▸ EXERCISE: Every line of the records below that holds the word "arXiv" belongs in the answer.

▸ EXERCISE INPUTS:

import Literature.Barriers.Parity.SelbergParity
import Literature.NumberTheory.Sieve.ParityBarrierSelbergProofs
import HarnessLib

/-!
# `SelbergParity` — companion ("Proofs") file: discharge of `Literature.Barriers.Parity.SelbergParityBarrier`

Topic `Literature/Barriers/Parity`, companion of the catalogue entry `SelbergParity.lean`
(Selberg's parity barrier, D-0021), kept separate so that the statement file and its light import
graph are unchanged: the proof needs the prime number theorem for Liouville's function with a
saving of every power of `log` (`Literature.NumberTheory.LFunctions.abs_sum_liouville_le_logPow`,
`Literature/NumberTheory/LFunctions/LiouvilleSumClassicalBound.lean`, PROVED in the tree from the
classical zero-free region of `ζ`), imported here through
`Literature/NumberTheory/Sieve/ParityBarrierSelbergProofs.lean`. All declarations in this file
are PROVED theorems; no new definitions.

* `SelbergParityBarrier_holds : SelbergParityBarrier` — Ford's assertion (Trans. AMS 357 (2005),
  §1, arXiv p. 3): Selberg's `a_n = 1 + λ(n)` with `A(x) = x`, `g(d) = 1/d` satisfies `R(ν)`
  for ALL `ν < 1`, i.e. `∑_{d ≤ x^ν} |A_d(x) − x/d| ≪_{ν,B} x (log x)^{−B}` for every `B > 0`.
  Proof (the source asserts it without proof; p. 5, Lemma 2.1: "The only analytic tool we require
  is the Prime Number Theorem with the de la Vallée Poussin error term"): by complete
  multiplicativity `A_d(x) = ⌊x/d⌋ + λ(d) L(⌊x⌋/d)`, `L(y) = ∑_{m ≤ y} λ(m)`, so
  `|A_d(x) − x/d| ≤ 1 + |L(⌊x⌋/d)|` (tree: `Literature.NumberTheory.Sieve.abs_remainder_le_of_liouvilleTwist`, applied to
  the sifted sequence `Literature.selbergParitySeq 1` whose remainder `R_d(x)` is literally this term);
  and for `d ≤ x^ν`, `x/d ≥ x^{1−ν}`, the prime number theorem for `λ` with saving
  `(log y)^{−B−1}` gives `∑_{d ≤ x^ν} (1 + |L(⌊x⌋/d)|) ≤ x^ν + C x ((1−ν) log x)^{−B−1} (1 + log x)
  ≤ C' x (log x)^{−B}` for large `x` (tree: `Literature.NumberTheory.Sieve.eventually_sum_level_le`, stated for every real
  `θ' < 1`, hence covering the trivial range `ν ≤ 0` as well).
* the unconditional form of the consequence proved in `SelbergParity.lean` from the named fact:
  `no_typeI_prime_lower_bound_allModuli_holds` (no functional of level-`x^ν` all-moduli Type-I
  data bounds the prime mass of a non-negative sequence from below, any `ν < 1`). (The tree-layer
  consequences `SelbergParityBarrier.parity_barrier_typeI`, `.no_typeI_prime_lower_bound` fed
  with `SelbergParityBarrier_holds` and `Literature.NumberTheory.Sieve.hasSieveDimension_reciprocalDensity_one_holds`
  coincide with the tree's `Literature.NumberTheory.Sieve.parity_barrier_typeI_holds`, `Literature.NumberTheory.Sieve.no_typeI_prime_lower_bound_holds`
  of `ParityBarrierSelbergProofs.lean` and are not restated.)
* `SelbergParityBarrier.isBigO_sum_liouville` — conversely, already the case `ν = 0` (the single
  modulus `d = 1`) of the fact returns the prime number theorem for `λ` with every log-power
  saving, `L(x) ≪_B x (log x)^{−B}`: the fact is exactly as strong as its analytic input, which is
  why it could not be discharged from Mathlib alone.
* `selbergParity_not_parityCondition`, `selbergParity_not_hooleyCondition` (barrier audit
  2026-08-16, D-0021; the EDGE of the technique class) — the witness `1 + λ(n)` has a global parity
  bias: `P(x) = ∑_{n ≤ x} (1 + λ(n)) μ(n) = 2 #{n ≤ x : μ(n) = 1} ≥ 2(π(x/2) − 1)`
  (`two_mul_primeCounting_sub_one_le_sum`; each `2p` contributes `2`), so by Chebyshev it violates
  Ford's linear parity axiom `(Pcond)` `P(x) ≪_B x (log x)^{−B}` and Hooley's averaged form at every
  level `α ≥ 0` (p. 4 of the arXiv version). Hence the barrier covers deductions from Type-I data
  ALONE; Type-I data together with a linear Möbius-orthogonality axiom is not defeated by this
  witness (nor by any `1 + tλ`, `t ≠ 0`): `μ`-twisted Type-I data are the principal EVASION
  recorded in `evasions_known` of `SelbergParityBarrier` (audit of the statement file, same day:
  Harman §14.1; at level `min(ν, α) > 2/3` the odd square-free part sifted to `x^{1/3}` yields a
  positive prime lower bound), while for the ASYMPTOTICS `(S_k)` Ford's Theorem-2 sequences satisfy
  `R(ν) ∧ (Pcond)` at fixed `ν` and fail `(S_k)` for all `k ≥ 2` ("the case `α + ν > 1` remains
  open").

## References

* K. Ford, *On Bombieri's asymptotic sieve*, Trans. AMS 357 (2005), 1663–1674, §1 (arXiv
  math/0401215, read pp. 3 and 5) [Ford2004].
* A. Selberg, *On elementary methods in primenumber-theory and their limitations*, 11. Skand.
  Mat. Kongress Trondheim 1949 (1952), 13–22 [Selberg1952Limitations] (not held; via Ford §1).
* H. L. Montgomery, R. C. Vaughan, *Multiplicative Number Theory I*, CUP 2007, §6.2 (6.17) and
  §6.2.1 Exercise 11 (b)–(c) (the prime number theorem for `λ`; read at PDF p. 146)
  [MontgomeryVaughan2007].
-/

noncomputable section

---

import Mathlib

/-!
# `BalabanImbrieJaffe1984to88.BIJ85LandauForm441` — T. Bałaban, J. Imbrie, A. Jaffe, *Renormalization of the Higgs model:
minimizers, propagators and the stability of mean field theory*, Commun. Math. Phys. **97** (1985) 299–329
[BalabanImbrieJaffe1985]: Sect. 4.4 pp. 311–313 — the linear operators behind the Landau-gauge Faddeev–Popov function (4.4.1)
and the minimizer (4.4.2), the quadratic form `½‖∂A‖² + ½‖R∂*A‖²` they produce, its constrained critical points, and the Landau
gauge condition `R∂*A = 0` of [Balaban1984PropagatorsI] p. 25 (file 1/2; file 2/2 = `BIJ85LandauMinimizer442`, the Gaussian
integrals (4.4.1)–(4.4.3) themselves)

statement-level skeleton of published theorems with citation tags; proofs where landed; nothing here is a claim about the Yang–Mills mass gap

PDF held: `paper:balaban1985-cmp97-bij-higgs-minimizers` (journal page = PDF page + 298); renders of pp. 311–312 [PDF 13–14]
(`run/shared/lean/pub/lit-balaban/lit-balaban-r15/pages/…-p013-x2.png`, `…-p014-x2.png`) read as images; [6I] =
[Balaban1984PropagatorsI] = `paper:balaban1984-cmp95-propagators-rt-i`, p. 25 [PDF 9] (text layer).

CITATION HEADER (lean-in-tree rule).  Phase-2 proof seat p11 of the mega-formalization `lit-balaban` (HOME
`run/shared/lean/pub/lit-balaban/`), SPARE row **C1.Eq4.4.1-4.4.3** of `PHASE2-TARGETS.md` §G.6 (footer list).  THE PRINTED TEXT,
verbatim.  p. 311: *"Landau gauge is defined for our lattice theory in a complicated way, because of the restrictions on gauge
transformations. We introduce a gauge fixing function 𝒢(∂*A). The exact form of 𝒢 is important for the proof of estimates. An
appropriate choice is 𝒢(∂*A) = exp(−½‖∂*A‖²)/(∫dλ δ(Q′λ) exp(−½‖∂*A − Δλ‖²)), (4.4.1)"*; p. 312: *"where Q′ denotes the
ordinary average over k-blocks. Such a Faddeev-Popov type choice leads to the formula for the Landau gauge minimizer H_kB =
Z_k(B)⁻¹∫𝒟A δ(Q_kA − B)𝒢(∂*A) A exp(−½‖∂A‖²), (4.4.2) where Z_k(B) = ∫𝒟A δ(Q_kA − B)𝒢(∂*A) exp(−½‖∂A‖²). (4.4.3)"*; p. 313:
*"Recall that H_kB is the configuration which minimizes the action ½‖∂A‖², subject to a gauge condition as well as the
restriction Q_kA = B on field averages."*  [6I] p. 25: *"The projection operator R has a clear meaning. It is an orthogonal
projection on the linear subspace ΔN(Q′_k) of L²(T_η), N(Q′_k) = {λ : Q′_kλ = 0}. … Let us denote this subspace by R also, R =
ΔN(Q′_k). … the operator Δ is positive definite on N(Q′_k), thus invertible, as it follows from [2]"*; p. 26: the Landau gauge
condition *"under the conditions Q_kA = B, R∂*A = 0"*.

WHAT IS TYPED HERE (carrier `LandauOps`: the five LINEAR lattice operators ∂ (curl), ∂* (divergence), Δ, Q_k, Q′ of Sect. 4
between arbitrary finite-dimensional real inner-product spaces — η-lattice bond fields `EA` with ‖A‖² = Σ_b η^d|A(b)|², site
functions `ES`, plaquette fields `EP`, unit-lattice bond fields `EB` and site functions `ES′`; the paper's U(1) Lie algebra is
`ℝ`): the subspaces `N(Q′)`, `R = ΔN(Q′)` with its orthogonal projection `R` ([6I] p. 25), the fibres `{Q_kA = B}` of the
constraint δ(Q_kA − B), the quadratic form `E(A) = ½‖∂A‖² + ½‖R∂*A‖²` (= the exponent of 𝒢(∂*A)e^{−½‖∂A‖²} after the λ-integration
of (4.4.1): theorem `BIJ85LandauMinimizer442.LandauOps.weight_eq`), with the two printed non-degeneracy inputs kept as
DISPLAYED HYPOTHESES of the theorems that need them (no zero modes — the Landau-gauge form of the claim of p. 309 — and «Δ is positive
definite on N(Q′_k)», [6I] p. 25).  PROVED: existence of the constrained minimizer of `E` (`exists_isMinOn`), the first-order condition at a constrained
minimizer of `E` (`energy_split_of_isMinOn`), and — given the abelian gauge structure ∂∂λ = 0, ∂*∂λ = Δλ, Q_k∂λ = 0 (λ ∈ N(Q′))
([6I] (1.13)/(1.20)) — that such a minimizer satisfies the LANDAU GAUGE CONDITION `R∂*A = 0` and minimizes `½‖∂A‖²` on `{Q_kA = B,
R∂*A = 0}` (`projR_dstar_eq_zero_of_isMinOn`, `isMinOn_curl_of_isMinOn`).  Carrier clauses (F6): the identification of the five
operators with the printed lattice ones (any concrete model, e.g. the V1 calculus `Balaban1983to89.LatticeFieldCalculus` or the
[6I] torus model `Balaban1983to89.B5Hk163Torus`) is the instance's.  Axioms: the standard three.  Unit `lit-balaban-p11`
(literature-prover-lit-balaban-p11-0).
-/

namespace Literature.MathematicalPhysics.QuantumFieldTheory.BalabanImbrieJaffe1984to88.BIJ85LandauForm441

▸ REPLY:
  §1, arXiv p. 3): Selberg's `a_n = 1 + λ(n)` with `A(x) = x`, `g(d) = 1/d` satisfies `R(ν)`
  level `α ≥ 0` (p. 4 of the arXiv version). Hence the barrier covers deductions from Type-I data
* K. Ford, *On Bombieri's asymptotic sieve*, Trans. AMS 357 (2005), 1663–1674, §1 (arXiv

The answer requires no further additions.